(Your objective): Filter on the word "NumberTheory": copy each matching line from the listing below.
BEGIN Data supplied
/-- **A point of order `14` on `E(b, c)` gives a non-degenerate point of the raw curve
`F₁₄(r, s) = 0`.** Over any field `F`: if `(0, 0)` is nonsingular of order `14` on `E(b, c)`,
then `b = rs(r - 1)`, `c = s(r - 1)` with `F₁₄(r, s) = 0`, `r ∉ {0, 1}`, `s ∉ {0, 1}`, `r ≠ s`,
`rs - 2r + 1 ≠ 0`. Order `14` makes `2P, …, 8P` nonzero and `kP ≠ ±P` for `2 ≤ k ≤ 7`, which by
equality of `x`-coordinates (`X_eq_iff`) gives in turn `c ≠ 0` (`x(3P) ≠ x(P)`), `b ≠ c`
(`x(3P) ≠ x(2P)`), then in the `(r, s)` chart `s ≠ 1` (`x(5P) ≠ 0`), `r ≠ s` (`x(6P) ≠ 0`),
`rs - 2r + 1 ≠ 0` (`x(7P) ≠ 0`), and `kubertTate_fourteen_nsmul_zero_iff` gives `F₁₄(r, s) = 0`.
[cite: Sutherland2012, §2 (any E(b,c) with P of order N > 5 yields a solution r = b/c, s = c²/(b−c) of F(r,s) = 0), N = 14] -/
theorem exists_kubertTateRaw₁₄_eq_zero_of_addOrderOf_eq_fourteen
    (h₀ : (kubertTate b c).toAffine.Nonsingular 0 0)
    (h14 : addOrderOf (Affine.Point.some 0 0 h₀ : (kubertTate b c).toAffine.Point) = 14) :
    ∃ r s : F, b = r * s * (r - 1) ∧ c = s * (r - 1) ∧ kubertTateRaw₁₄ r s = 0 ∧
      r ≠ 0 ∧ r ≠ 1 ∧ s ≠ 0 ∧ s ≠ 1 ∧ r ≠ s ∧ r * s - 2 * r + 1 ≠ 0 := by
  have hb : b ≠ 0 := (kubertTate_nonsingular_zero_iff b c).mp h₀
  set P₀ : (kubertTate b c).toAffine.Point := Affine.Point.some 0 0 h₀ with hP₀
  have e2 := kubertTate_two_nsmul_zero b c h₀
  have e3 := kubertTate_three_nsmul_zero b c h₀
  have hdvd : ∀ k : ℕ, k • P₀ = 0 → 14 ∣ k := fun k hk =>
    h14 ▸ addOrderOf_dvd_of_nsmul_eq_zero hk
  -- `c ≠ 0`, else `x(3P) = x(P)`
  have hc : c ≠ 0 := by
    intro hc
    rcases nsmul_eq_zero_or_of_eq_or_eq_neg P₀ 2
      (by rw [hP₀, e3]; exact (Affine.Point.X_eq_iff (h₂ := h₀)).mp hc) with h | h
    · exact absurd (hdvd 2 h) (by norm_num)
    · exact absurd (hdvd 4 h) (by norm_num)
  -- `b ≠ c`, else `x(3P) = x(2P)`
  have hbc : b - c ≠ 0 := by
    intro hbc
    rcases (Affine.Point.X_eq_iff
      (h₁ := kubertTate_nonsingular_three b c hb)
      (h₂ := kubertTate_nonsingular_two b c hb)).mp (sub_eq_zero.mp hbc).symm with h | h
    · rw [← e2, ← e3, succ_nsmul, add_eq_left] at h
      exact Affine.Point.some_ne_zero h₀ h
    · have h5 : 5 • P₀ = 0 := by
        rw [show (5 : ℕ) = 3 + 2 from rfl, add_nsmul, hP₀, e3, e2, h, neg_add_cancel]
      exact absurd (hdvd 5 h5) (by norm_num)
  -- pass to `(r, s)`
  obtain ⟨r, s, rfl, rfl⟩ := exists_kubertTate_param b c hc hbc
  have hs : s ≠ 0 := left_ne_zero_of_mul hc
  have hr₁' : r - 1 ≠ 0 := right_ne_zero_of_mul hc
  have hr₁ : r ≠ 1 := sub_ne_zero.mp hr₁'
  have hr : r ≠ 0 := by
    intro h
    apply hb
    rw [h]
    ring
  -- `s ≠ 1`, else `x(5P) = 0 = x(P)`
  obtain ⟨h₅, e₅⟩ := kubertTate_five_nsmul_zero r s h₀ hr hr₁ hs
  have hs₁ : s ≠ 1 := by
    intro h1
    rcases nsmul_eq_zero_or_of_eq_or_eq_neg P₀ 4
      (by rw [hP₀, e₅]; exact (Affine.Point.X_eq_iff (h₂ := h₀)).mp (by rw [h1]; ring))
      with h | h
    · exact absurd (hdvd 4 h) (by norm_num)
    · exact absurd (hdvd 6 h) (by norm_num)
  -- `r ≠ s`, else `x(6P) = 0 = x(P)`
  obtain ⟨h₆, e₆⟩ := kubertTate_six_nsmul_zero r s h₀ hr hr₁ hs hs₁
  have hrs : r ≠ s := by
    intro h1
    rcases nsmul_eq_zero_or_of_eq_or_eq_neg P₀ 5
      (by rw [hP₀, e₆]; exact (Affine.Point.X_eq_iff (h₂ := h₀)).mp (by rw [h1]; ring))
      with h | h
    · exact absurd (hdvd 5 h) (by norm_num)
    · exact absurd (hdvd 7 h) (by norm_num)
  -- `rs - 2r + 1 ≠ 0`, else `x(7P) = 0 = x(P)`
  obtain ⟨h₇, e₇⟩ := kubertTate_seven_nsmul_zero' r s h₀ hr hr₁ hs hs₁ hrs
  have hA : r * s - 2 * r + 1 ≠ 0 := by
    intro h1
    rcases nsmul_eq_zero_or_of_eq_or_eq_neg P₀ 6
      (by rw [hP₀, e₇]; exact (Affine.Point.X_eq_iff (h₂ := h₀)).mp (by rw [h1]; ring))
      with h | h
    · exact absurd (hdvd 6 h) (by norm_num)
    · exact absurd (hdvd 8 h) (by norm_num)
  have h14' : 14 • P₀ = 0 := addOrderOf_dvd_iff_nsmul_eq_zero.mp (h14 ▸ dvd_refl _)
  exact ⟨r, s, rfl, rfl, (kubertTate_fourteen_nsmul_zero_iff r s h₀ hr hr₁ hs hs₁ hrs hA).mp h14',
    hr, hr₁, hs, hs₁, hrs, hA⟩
END Data supplied
BEGIN Data supplied
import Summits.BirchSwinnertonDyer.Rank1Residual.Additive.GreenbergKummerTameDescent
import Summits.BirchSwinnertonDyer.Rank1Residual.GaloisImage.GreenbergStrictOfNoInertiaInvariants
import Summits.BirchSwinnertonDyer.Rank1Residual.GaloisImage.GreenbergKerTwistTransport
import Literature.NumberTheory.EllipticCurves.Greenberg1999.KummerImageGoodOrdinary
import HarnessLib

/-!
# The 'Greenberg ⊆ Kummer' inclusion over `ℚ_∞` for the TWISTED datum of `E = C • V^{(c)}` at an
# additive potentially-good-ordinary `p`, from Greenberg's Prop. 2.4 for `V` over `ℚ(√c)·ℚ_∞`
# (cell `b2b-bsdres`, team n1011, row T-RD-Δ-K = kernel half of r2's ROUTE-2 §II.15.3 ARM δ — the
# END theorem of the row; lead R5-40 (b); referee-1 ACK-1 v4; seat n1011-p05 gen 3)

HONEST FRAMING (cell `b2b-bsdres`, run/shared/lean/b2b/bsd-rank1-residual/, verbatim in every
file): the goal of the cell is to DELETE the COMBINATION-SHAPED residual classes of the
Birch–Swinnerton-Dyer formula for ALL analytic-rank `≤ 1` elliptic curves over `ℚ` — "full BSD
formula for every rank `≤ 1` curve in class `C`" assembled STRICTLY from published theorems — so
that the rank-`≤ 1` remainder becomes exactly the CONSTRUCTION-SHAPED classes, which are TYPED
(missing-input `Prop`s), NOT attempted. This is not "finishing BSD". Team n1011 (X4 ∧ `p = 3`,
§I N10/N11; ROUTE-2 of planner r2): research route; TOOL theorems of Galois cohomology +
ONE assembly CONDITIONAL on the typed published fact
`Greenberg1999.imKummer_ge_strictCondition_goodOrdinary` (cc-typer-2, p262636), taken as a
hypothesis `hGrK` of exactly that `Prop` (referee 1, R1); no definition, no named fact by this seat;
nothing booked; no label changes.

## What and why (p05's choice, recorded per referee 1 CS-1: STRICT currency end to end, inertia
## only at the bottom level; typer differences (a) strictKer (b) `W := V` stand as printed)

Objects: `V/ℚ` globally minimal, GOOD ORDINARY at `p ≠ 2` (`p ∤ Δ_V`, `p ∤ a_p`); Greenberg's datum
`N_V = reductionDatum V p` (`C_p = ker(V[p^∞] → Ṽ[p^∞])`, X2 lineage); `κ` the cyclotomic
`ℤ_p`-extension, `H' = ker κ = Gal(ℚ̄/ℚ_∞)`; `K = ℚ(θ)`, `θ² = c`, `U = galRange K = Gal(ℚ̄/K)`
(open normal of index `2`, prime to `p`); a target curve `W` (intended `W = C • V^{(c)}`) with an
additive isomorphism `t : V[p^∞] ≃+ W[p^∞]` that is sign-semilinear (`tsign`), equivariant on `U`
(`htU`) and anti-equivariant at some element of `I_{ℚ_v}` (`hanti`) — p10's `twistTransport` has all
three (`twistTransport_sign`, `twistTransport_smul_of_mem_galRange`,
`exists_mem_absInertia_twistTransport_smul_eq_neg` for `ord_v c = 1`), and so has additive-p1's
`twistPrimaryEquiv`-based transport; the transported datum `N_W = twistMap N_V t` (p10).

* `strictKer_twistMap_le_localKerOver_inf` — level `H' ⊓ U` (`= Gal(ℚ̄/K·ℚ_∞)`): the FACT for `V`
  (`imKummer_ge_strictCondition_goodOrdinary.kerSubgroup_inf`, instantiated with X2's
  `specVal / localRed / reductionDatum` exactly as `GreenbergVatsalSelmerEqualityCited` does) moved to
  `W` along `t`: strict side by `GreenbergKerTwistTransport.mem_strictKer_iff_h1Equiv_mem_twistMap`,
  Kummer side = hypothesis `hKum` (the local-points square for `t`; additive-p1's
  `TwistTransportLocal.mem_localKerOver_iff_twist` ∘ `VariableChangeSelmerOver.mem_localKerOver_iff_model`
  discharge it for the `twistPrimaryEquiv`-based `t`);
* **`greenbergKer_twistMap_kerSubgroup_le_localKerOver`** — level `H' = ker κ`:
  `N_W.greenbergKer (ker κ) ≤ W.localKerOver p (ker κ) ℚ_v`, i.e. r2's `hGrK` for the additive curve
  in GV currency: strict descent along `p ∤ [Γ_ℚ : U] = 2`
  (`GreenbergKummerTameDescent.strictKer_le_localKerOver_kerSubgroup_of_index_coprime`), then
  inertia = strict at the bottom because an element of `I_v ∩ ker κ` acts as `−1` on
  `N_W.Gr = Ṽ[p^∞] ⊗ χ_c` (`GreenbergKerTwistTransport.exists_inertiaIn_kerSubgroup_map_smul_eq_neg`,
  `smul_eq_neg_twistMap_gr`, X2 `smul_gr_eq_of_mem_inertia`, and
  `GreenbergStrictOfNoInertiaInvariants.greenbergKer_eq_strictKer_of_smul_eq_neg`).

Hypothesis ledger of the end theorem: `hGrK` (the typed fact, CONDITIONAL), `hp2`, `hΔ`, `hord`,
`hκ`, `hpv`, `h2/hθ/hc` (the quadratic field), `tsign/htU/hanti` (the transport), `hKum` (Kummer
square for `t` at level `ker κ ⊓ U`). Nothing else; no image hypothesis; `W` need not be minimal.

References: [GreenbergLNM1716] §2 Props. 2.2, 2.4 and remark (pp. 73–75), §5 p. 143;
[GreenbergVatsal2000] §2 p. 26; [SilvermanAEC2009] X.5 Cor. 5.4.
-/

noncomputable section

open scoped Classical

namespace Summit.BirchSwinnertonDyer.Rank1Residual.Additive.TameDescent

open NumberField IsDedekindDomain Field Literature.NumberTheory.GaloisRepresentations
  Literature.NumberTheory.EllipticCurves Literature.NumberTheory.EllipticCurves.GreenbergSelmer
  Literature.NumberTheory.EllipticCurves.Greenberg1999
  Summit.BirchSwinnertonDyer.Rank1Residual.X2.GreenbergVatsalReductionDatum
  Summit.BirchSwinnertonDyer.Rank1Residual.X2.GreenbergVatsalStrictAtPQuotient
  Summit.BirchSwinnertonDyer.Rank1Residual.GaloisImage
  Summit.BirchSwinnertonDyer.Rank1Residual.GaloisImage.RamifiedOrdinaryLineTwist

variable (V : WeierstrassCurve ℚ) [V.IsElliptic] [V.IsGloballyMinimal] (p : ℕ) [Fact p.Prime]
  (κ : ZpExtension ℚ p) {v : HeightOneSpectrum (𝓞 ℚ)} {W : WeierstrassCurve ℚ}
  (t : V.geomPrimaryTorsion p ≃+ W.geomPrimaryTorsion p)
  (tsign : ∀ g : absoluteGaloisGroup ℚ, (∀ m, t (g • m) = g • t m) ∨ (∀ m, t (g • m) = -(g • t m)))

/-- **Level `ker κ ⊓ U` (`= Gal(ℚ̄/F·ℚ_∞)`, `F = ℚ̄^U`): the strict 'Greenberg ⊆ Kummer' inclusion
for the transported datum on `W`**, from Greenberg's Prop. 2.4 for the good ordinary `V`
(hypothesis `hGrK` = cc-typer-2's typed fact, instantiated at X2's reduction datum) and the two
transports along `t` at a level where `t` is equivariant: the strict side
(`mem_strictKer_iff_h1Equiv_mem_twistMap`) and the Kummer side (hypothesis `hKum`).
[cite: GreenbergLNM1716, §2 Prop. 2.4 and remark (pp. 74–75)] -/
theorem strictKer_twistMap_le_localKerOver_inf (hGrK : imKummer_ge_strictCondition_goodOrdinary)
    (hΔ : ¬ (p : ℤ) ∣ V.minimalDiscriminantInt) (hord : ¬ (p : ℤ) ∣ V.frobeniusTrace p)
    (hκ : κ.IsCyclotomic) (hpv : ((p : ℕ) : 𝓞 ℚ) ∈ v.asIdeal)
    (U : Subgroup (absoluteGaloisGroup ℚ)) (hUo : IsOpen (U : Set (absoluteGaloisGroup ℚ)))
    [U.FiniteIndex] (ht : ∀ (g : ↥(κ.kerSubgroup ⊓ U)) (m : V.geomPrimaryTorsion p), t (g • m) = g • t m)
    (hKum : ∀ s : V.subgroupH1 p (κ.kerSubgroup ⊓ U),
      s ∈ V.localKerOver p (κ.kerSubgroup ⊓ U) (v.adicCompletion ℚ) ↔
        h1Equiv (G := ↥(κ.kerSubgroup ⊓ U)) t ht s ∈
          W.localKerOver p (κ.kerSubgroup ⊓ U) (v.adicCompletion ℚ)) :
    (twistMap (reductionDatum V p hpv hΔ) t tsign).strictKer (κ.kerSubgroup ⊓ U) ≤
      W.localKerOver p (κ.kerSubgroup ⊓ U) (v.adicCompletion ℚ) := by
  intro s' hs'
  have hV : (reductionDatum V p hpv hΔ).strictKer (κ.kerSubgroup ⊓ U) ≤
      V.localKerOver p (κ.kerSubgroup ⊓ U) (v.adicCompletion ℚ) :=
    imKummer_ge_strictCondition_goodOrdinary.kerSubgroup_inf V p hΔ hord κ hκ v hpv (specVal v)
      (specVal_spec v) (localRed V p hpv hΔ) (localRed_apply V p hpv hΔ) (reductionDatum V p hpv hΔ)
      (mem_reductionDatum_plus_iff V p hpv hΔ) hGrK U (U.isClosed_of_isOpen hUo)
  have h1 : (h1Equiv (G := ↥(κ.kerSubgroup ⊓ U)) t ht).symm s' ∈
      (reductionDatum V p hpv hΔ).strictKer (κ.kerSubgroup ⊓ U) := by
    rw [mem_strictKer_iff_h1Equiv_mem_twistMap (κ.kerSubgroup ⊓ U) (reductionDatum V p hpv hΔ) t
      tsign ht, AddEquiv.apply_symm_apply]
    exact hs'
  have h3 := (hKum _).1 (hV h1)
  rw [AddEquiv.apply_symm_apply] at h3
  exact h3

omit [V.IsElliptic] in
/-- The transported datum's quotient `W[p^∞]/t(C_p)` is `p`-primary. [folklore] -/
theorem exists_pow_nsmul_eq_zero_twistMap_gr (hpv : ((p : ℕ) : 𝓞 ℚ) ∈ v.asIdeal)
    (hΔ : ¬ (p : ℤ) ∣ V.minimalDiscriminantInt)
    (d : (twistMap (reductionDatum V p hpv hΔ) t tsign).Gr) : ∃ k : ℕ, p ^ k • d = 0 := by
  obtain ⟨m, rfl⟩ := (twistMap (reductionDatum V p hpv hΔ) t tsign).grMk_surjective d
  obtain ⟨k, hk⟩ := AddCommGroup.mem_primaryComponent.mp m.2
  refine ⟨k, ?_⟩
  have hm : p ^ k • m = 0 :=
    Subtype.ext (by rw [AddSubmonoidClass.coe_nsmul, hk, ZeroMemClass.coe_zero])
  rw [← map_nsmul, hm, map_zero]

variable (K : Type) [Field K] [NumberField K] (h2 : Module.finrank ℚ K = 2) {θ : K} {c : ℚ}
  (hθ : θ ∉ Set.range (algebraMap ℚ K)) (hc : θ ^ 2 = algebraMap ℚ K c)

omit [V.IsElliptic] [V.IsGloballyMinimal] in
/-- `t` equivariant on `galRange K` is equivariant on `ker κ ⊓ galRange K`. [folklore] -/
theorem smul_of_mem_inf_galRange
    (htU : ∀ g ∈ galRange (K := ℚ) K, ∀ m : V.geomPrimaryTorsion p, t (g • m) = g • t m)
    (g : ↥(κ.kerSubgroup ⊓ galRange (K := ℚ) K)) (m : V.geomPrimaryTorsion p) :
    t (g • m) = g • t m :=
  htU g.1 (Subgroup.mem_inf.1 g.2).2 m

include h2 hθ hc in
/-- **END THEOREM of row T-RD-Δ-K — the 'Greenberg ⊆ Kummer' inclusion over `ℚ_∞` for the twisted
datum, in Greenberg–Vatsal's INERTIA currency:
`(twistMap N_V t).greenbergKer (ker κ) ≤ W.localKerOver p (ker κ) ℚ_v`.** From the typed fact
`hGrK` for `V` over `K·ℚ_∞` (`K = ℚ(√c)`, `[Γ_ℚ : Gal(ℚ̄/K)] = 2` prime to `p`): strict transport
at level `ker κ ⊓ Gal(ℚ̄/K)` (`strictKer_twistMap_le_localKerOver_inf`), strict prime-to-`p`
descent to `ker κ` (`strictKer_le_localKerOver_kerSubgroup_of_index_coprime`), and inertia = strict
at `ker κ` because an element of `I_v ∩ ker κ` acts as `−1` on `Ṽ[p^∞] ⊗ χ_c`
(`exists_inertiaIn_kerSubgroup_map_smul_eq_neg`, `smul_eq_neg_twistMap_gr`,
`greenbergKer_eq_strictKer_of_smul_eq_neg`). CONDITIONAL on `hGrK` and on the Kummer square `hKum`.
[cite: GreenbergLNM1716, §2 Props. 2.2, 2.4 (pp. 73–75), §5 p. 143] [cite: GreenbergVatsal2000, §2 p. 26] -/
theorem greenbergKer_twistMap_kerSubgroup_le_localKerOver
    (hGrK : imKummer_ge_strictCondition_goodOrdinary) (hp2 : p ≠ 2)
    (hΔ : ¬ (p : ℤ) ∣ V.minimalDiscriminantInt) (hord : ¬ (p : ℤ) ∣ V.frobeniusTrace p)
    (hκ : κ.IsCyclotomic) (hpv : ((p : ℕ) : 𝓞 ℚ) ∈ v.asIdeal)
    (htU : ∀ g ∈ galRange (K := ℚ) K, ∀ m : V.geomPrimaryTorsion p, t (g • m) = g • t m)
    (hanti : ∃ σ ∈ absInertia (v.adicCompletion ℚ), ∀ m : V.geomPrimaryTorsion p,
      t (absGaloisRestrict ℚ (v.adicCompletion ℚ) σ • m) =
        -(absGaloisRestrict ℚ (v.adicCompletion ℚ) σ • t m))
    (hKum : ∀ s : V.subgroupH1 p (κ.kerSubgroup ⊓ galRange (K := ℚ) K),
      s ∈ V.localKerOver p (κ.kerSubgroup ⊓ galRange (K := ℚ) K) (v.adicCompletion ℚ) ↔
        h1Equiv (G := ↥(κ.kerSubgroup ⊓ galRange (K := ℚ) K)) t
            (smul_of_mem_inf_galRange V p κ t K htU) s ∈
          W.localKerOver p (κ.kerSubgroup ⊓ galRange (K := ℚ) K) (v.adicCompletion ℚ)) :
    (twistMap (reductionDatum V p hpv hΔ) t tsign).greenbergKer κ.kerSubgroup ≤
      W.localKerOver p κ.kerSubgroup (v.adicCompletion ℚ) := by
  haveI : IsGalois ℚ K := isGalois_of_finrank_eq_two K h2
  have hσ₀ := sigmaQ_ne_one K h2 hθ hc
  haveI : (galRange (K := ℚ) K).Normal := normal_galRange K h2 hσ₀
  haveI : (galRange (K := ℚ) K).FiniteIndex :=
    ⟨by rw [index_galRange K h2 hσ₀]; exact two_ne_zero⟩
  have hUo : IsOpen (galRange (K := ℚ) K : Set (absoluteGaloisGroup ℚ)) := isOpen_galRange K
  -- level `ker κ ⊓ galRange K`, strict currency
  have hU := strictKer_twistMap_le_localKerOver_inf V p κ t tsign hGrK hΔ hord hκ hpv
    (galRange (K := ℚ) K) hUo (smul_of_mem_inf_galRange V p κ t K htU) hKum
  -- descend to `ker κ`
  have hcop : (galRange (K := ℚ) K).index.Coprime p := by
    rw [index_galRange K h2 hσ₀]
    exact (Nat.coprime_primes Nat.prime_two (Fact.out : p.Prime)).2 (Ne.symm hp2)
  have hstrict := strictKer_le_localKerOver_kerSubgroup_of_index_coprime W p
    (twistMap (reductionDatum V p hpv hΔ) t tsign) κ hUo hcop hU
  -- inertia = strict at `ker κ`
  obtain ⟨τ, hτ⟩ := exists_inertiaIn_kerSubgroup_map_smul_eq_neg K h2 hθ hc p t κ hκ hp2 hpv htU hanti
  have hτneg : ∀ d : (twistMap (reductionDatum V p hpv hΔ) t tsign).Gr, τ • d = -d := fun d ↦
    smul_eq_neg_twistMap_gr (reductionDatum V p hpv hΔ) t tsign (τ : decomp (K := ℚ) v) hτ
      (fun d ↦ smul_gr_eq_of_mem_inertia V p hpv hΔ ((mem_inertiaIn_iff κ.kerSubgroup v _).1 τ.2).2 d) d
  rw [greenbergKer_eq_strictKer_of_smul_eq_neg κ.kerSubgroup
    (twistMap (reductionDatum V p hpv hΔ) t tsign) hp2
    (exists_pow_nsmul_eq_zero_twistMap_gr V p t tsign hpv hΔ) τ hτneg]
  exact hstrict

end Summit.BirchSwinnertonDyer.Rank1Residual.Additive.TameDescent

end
END Data supplied
(Reply to the task):
import Literature.NumberTheory.EllipticCurves.Greenberg1999.KummerImageGoodOrdinary
open NumberField IsDedekindDomain Field Literature.NumberTheory.GaloisRepresentations
  Literature.NumberTheory.EllipticCurves Literature.NumberTheory.EllipticCurves.GreenbergSelmer
  Literature.NumberTheory.EllipticCurves.Greenberg1999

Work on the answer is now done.